Her own shoes were well-worn Nikes. Not the fancy kind the kids wore, but medium-price, sensible training shoes un-mentioned in the article. She was training to live a long and able life, not to slam-dunk a basketball.
She was in the stretch now, approaching the exit onto Central Park South, near Fifth Avenue and Fifty-eighth Street, where she’d shopped for a birthday gift for Michael yesterday at F A O Schwarz. It was a few minutes past noon, and a couple of office workers on their lunch hour, guys in white shirts and brightly flowered ties, with their dark suit coats slung over their shoulders, walked by and gave her the look as she jogged past them breathing hard, her long legs kicking out and her thighs straining with effort. She was running flatfooted now, hearing and feeling the entire surfaces of her rubber soles slap on the packed asphalt. Each stride sent a jolt of pain through her ribs on her right side and stretched the tendons in her calves until they felt as if they were about to tear. The fronts of her thighs ached and threatened to cramp. She was laboring, but she’d make it. She repeated to h
erself that she’d make it. Her breathing was harsh and ragged, rasping with effort. A man riding a balloon-tire bicycle smiled at her struggle.

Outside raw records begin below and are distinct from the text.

/-
COR-CM (cell pub-hodgecm2, stage 2 of the Hodge ladder) — count-neutral KERNEL CENSUS → TREE TRANSPORT of the faithful full EVEN
slice, NUMERIC INSTANCES II (seat prover-pub-hodgecm2-b23-g37-0, binder prover b23, gen 37; lane EVEN-SLICE, blanket
`Census/EvenSlice*` HOME/INBOX.md l.8803; sequel of `Census/EvenSliceFaceTransportCounts.lean` and `Census/EvenSliceOrbitCountB.lean`).
Theorems only: `exists_faceSet_evenSliceSquares_aut` with `card_orbitsA_zmod_two_four` / `card_orbitsA_zmod_two_six` substituted BY
NAME; no definition, no named fact, nothing asserted; `Interfaces.lean` (C1), every E term, B01 and `Transposition/*` are untouched.
HONEST FRAMING (COORDINATOR RULING — HODGE FRAMING CORRECTION, 2026-08-21T11:55:35Z): `HC_CM` is NOT proved, here or anywhere in
the tree.  Each theorem says, for ONE Galois CM field `K` of the stated Galois type: a set of at most `N` rank-four faces of `K` EXISTS
whose face periods on the universe of record would imply the Hodge conjecture for the abelian varieties generated by `K`; no period is
produced and nothing is discharged for any field.
T5 (coordinator ruling 15:33:56Z (3)): binder sets = those of `Census/EvenSliceFaceTransport.lean` (`Aut`-datum, face periods = crux
instances with no `¬` theorem in the tree) — no contradiction derivable; checker: self (prover-pub-hodgecm2-b23-g37-0), 2026-08-22.
-/
import Summits.HodgeConjecture.CorCM.Census.EvenSliceFaceTransport
import Summits.HodgeConjecture.CorCM.Census.EvenSliceOrbitCountB
import HarnessLib

/-!
# The faithful full even slice, transported — the numbers II: `22` faces for `(ℤ/2)² × ℤ/4`, `188` for `(ℤ/2)² × ℤ/6`

| `A` | Galois group of `K` | fields | `#OrbitsA A` | faces `≤` |
|---|---|---|---|---|
| `ℤ/2 × ℤ/4` | `(ℤ/2)² × ℤ/4`, `c ∉ Gal²` | `ℚ(ζ₄₀)`, `ℚ(ζ₄₈)`, `ℚ(ζ₆₀)` | `23` | `22` |
| `ℤ/2 × ℤ/6` | `(ℤ/2)² × ℤ/6` | `ℚ(ζ₅₆)`, `ℚ(ζ₇₂)`, `ℚ(ζ₈₄)` | `189` | `188` |

The second row is lit-andre-3's degree-24 census row `(ℤ/2)² × ℤ/6: 188`, now certificate-free; by seat b09's parity floor
(`CorCM/FaceParityFloor.lean`) and the seat's `Census/EvenSliceLaw.lean` neither number can be lowered.  (FRAMING: existence of the
face set + a conditional; `HC_CM` is not proved, no period is produced.)

References: [cite: Pohlmann1968, Thm. 1]; [cite: Milne1999LefschetzClasses, Thm. 3.2 and Cor. 4.5];
[cite: Shimura1998, §6.2 Theorem 3 and §6.1 Corollary of Theorem 2 (pp. 41–43)]; [cite: MumfordAV1970, §19 Thm. 1 and p. 169].
-/

noncomputable section

open CategoryTheory NumberField NumberField.ComplexEmbedding
open Literature.AlgebraicGeometry Literature.AlgebraicGeometry.Motives Literature.AlgebraicGeometry.HodgeTheory
open Literature.AlgebraicGeometry.ComplexMultiplication Literature.AlgebraicGeometry.Milne1999
open Literature.NumberTheory.Automorphic
open Literature.NumberTheory.Automorphic.PicardCM
open Summit.HodgeConjecture.CorCM.Domination

namespace Summit.HodgeConjecture.CorCM

open Summit.HodgeConjecture.CorCM.Census.OddDegreeParityLaw (OrbitsA)
open Summit.HodgeConjecture.CorCM.Census.EvenSliceOrbitCount

/-! ## The numeric instances II -/

section Counts

/-- **`(ℤ/2)² × ℤ/4` with `c ∉ Gal²` (`ℚ(ζ₄₀)`, `ℚ(ζ₄₈)`, `ℚ(ζ₆₀)`): at most `22` faces** whose periods on the universe of record imply the Hodge conjecture for every complex abelian variety dominated by a
finite product of abelian varieties realising CM types of CM fields embeddable in `K` (`card_orbitsA_zmod_two_four`).  (FRAMING: existence of the face
set + a conditional; `HC_CM` is not proved, no period is produced.)
[cite: Shimura1998, §6.2 Theorem 3 and §6.1 Corollary of Theorem 2 (pp. 41–43)] [cite: Pohlmann1968, Thm. 1]
[cite: Milne1999LefschetzClasses, Thm. 3.2 and Cor. 4.5] [cite: MumfordAV1970, §19 Thm. 1 and p. 169] -/
theorem exists_faceSet_evenSlice_zmod_two_four (K : CMField) [hGal : IsGalois ℚ K] (σ₀ : (K : Type) →+* ℂ)
    (ε : ((K : Type) ≃ₐ[ℚ] (K : Type)) ≃ ZMod 2 × (ZMod 2 × ZMod 4))
    (hε : ∀ x y : ((K : Type) ≃ₐ[ℚ] (K : Type)), ε (x * y) = ε x + ε y)
    {c : ((K : Type) ≃ₐ[ℚ] (K : Type))} (hcσ : σ₀.comp (c : (K : Type) →+* (K : Type)) = conjugate σ₀) (hεc : ε c = (1, 0)) :
    ∃ 𝒮 : Finset (Face K), 𝒮.card ≤ 22 ∧
      ((∀ f ∈ 𝒮, ∃ ι₁ : K →+* ℂ, f.Admissible ι₁ ∧ ∃ (V : HermSpace3 K ι₁) (σ : K →+* ℂ),
        (Model.picardCMUniverse exists_isReal_hodgeModel_holds hodgePQ_independent_of_hodgeModel_holds
          BallQuotient.ballQuotientUniformised_holds cmAbelianVarietyRealised_holds).PeriodNV ι₁ V K f.psi σ) →
      ∀ {P B : AbelianVariety ℂ}, AbelianVariety.IsProductOf (fun B : AbelianVariety ℂ =>
        ∃ (E : Type) (_ : Field E) (_ : NumberField E) (_ : IsCMField E) (_ : E →+* (K : Type)) (Φ : CMType E)
          (ι : 𝓞 E →+* End B) (θ : E →+* Module.End ℂ (complexBetti B.X 1)),
          IsCMTypeRealisation Φ B ι θ) P →
      AVDominatedBy B P → HodgeConjectureFor B.dim B.X) := by
  have hA : Even (Fintype.card (ZMod 2 × ZMod 4)) := by rw [Fintype.card_prod, ZMod.card, ZMod.card]; decide
  have h4 : 4 ≤ Fintype.card (ZMod 2 × ZMod 4) := by rw [Fintype.card_prod, ZMod.card, ZMod.card]; decide
  obtain ⟨𝒮, hcard, h⟩ := exists_faceSet_evenSliceSquares_aut K hA h4 σ₀ ε hε hcσ hεc
  refine ⟨𝒮, ?_, h⟩
  rw [← Nat.card_eq_fintype_card, card_orbitsA_zmod_two_four] at hcard
  omega

/-- **`(ℤ/2)² × ℤ/6` (`ℚ(ζ₅₆)`, `ℚ(ζ₇₂)`, `ℚ(ζ₈₄)`): at most `188` faces (lit-andre-3's degree-24 row)** whose periods on the universe of record imply the Hodge conjecture for every complex abelian variety dominated by a
finite product of abelian varieties realising CM types of CM fields embeddable in `K` (`card_orbitsA_zmod_two_six`).  (FRAMING: existence of the face
set + a conditional; `HC_CM` is not proved, no period is produced.)
[cite: Shimura1998, §6.2 Theorem 3 and §6.1 Corollary of Theorem 2 (pp. 41–43)] [cite: Pohlmann1968, Thm. 1]
[cite: Milne1999LefschetzClasses, Thm. 3.2 and Cor. 4.5] [cite: MumfordAV1970, §19 Thm. 1 and p. 169] -/
theorem exists_faceSet_evenSlice_zmod_two_six (K : CMField) [hGal : IsGalois ℚ K] (σ₀ : (K : Type) →+* ℂ)
    (ε : ((K : Type) ≃ₐ[ℚ] (K : Type)) ≃ ZMod 2 × (ZMod 2 × ZMod 6))
    (hε : ∀ x y : ((K : Type) ≃ₐ[ℚ] (K : Type)), ε (x * y) = ε x + ε y)
    {c : ((K : Type) ≃ₐ[ℚ] (K : Type))} (hcσ : σ₀.comp (c : (K : Type) →+* (K : Type)) = conjugate σ₀) (hεc : ε c = (1, 0)) :
    ∃ 𝒮 : Finset (Face K), 𝒮.card ≤ 188 ∧
      ((∀ f ∈ 𝒮, ∃ ι₁ : K →+* ℂ, f.Admissible ι₁ ∧ ∃ (V : HermSpace3 K ι₁) (σ : K →+* ℂ),
        (Model.picardCMUniverse exists_isReal_hodgeModel_holds hodgePQ_independent_of_hodgeModel_holds
          BallQuotient.ballQuotientUniformised_holds cmAbelianVarietyRealised_holds).PeriodNV ι₁ V K f.psi σ) →
      ∀ {P B : AbelianVariety ℂ}, AbelianVariety.IsProductOf (fun B : AbelianVariety ℂ =>
        ∃ (E : Type) (_ : Field E) (_ : NumberField E) (_ : IsCMField E) (_ : E →+* (K : Type)) (Φ : CMType E)
          (ι : 𝓞 E →+* End B) (θ : E →+* Module.End ℂ (complexBetti B.X 1)),
          IsCMTypeRealisation Φ B ι θ) P →
      AVDominatedBy B P → HodgeConjectureFor B.dim B.X) := by
  have hA : Even (Fintype.card (ZMod 2 × ZMod 6)) := by rw [Fintype.card_prod, ZMod.card, ZMod.card]; decide
  have h4 : 4 ≤ Fintype.card (ZMod 2 × ZMod 6) := by rw [Fintype.card_prod, ZMod.card, ZMod.card]; decide
  obtain ⟨𝒮, hcard, h⟩ := exists_faceSet_evenSliceSquares_aut K hA h4 σ₀ ε hε hcσ hεc
  refine ⟨𝒮, ?_, h⟩
  rw [← Nat.card_eq_fintype_card, card_orbitsA_zmod_two_six] at hcard
  omega

end Counts

end Summit.HodgeConjecture.CorCM

end
import Literature.NumberTheory.EllipticCurves.ShintaniThetaInversion
import Literature.NumberTheory.EllipticCurves.HalfIntegralWeightThetaMultiplier
import HarnessLib

/-!
# Generalized Shintani theta kernels on the level-`64` lattice

[[cite: Shintani1975, §1–§2, Prop. 1.6, (2.12)]] — the theta kernels
`𝒦[c,t](w, z) = (Im z)^{1/2} ∑_{k ∈ ℤ³} c(k) f_{w, t z}(ι♮ k)` built from Shintani's Schwartz
function `f_{w,Z}(x) = x(w,1) e(Re Z · disc x + i Im Z · majorant_w x)` (tree:
`ShintaniSchwartzFourier`, `ShintaniThetaInversion`) on the level-`64` coefficient lattice
`ι♮ k = (64k₀, 128k₁, k₂)` with a bounded weight `c`.  This file is the analytic/bookkeeping layer
of the level-`64` Shintani lift used for the Waldspurger-type relation behind
`tunnell_converse_even` (route K64):

* homogeneity / oddness / `SL₂`-equivariance of `disc`, `majorant`, `formEval`, `f_{w,Z}`
  (`shintaniFn_sl_smul`: weight `-2` in `w`, Shintani (2.12));
* the lattice maps `latSharp`, `embedSharp`, the coordinate action `actSharp` of `Γ₀(64)` and its
  inverse (`actSharpEquiv`);
* absolute convergence (`summable_term`) from the tree's decay estimate, the `w`-law
  `genKernel_sl_smul`, real translations in `z` (`genKernel_vadd`, integrality of periods) and the
  oddness identity `(1 + s) 𝒦 = 0` for weights with `c(-k) = s c(k)`;
* Poisson summation for `f_{w,Z}` over `diag(μ) ℤ³ + h` (`tsum_shintaniFn_diag`), from the tree's
  Poisson formula on `ℤ³` and `Shintani.fourier_shintaniFn`.

Everything is proved; no facts are introduced.
-/

noncomputable section

open Complex Real
open scoped MatrixGroups

namespace Literature.NumberTheory.EllipticCurves.Shintani

open UpperHalfPlane hiding I

/-! ### Elementary transformations of the Schwartz function -/

/-- `f_{w, t +ᵥ z}(x) = e(t · disc x) · f_{w,z}(x)` for real `t`. [folklore] -/
theorem shintaniFn_vadd (w z : ℍ) (t : ℝ) (x : V) :
    shintaniFn w (t +ᵥ z) x = cexp (2 * π * I * (t * disc x)) * shintaniFn w z x := by
  unfold shintaniFn
  have hre : (((t +ᵥ z : ℍ) : ℂ).re : ℂ) = t + ((z : ℂ).re : ℂ) := by
    rw [UpperHalfPlane.coe_vadd]; simp
  have him : (((t +ᵥ z : ℍ) : ℂ).im : ℂ) = ((z : ℂ).im : ℂ) := by
    rw [UpperHalfPlane.coe_vadd]; simp
  rw [hre, him]
  conv_rhs => rw [mul_left_comm, ← Complex.exp_add]
  congr 2
  ring

/-- Scaling a point of `ℍ` by a positive real. [folklore] -/
def mulPos (t : ℝ) (ht : 0 < t) (z : ℍ) : ℍ :=
  ⟨t * z, by simpa [Complex.mul_im] using mul_pos ht z.im_pos⟩

/-- `coe_mulPos` (auxiliary). [folklore] -/
@[simp] theorem coe_mulPos (t : ℝ) (ht : 0 < t) (z : ℍ) : (mulPos t ht z : ℂ) = t * z := rfl

/-- `mulPos_re` (auxiliary). [folklore] -/
theorem mulPos_re (t : ℝ) (ht : 0 < t) (z : ℍ) : ((mulPos t ht z : ℍ) : ℂ).re = t * (z : ℂ).re := by
  simp [Complex.mul_re]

An old woman dressed in rags glanced at her with gloomy hostility from where she sat cross-legged on the grass, her wispy gray hair a wild tangle, a misshapen plastic trash bag of personal possessions lying beside her like the black and foreboding burden of her life.
Molly reached the park bench where she’d decided to end her run, then made herself take a few strides past it. Discipline. Finally she stopped running and walked in a slow circle, hands on hips, a medium-height, thin woman with a heart-shaped face described as sweet more often than beautiful. She was a bit wide through the pelvis, with breasts she sometimes imagined would fit neatly into teacups. David had told her that about her breasts once, not in any way un-complimentary, while they were making love.
She spat off to the side. Not very ladylike, but she’d breathed in a gnat or some other minute insect as she’d passed the bench. Probing around the inside of her dry mouth with her tongue, she decided the insect was gone but she needed something to drink, and soon. She stood for a while bent over, still with her fists propped on her hips, then straightened up and used the bottom of her faded Phantom of the Opera souvenir T-shirt to wipe sweat from her face.
She let out a long breath and looked around. The office workers and the man on the bike were gone. The old woman was still glaring at her, as if finally she’d found the one responsible for her situation.
Molly felt a pang of pity for the homeless woman, then a thrust of fear as she saw that no one else was around.
The woman stirred on the grass, then began to rise, old bones and sinew demonstrating surprising dexterity and strength.
This was silly, Molly knew. She was a twenty-seven-year-old woman in good shape, maybe a bit winded from her run, but she could still easily outdistance this ancient and decrepit derelict. She had nothing to fear.